### Records provided
□ □ □ □ □ □ □
/-- The truncated logarithm `ℓ_J(ν) = −∑_{j=1}^{J} ν^{⋆j}/j` (`= log_⋆(δ − ν)` on windows where
`ν^{⋆j}`, `j > J`, vanish). [folklore] -/
def ellFn (ν : ℝ → ℝ) (J : ℕ) (t : ℝ) : ℝ := ∑ j ∈ Finset.Icc 1 J, wLog j * cpow ν j t

/-- `ℓ_J(ν)` is locally bounded and measurable. [folklore] -/
theorem locBdd_ellFn (hν : LocBdd ν) (J : ℕ) : LocBdd (ellFn ν J) :=
  LocBdd.sum _ fun j _ => (hν.cpow j).const_mul _

/-- `ℓ_J(ν) = 0` below `η` if `ν = 0` below `η > 0`... precisely on `(−∞, η)`. [folklore] -/
theorem ellFn_of_lt {η : ℝ} (hη : 0 < η) (hν0 : ∀ t, t < η → ν t = 0) (J : ℕ) {t : ℝ} (ht : t < η) :
    ellFn ν J t = 0 := by
  unfold ellFn
  refine Finset.sum_eq_zero fun j hj => ?_
  have hj1 : 1 ≤ j := (Finset.mem_Icc.1 hj).1
  rw [cpow_eq_zero_of_lt hν0 hj1 (lt_of_lt_of_le ht ?_), mul_zero]
  have : (1 : ℝ) ≤ j := by exact_mod_cast hj1
  nlinarith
□ □ □ □ □ □ □
### Activity
Output only the lines from the top of the entries through the one holding "unfold ellFn", copied exactly.

### Result of the exercise
/-- The truncated logarithm `ℓ_J(ν) = −∑_{j=1}^{J} ν^{⋆j}/j` (`= log_⋆(δ − ν)` on windows where
`ν^{⋆j}`, `j > J`, vanish). [folklore] -/
def ellFn (ν : ℝ → ℝ) (J : ℕ) (t : ℝ) : ℝ := ∑ j ∈ Finset.Icc 1 J, wLog j * cpow ν j t

/-- `ℓ_J(ν)` is locally bounded and measurable. [folklore] -/
theorem locBdd_ellFn (hν : LocBdd ν) (J : ℕ) : LocBdd (ellFn ν J) :=
  LocBdd.sum _ fun j _ => (hν.cpow j).const_mul _

/-- `ℓ_J(ν) = 0` below `η` if `ν = 0` below `η > 0`... precisely on `(−∞, η)`. [folklore] -/
theorem ellFn_of_lt {η : ℝ} (hη : 0 < η) (hν0 : ∀ t, t < η → ν t = 0) (J : ℕ) {t : ℝ} (ht : t < η) :
    ellFn ν J t = 0 := by
  unfold ellFn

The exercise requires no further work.